Light particles areangled.

A group at Paderborn University led by Prof. Christine Silberhorn is using light particles as quantum systems. The researchers want to entangle as many people as possible. They collaborated with researchers from the Institute of Theoretical Physics at Ulm University.

Attempts toentangle more than two particles only resulted in inefficiency. If researchers wanted to link two particles with others, they would have to wait, as the interconnections that promote this entanglement only operate with limited probability. Once the next suitable particle arrived, the photons were no longer a part of the experiment.

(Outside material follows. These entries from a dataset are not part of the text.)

/-- The **seed edges** of `y` (with its outer neighbour `y + σ e_i`): all lattice edges inside the
window region, the inward edges `{z, z - σ e_i}` from the plaquette, and the contact edge
`{y + σ e_i, y}`. [cite: KozmaNitzan2024, §4 p. 19 ("Call a given plaquette a seed if …")] -/
def seedEdges : Finset (Sym2 (Site d)) :=
  edgesIn (zdGraph d) (wreg Lo Hi M i y) ∪
    ((plaq Lo Hi M i y).image fun z => s(z, z - σ • unitVec i)) ∪ {s(y + σ • unitVec i, y)}

variable {Lo Hi M i σ y}

/-- The window centre agrees with `y` in direction `i`. [folklore] -/
theorem wctr_apply_self : wctr Lo Hi M i y i = y i := by simp [wctr]

/-- The transverse coordinates of the window centre. [folklore] -/
theorem wctr_apply_of_ne {k : Fin d} (hk : k ≠ i) :
    wctr Lo Hi M i y k = clamp (y k) (Lo k + M + 1) (Hi k - M - 1) := by simp [wctr, hk]

/-- Membership in the plaquette. [folklore] -/
theorem mem_plaq_iff {z : Site d} : z ∈ plaq Lo Hi M i y ↔
    z i = y i ∧ ∀ k, k ≠ i → |z k - wctr Lo Hi M i y k| ≤ M := by
  rw [plaq, mem_Icc_iff]
  constructor
  · intro hz
    refine ⟨?_, fun k hk => ?_⟩
    · have := hz i
      simp only [Function.update_self] at this; omega
    · have := hz k
      simp only [Function.update_of_ne hk, Pi.sub_apply, Pi.add_apply, Pi.natCast_apply] at this
      rw [abs_le]; omega
  · rintro ⟨hzi, hzk⟩ k
    rcases eq_or_ne k i with rfl | hk
    · simp only [Function.update_self]; omega
    · have := hzk k hk
      simp only [Function.update_of_ne hk, Pi.sub_apply, Pi.add_apply, Pi.natCast_apply]
      rw [abs_le] at this; omega

/-- Membership in the window region. [folklore] -/
theorem mem_wreg_iff {z : Site d} : z ∈ wreg Lo Hi M i y ↔
    z i = y i ∧ ∀ k, k ≠ i → |z k - wctr Lo Hi M i y k| ≤ (M : ℤ) + 1 := by
  rw [wreg, mem_Icc_iff]
  constructor
  · intro hz
    refine ⟨?_, fun k hk => ?_⟩
    · have := hz i
      simp only [Function.update_self] at this; omega
    · have := hz k
      simp only [Function.update_of_ne hk, Pi.sub_apply, Pi.add_apply, Pi.natCast_apply] at this
      push_cast at this
      rw [abs_le]; omega
  · rintro ⟨hzi, hzk⟩ k
    rcases eq_or_ne k i with rfl | hk
    · simp only [Function.update_self]; omega
    · have := hzk k hk
      simp only [Function.update_of_ne hk, Pi.sub_apply, Pi.add_apply, Pi.natCast_apply]
      push_cast
      rw [abs_le] at this; omega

Gradually increasing the amount of entangled objects.

Silberhorn says that they have developed a buffer quantum memory that can be switched between different modes.

In the experiment, a small quantum state can be kept until another state is created, and then the two can be entangled. This allows a quantum state to grow particles by particles. The method used by Silberhorn's team is more efficient than any previous experiments. The largest ever photon pairs entangled consisted of twelve individual particles. The creation of this state took more time than expected.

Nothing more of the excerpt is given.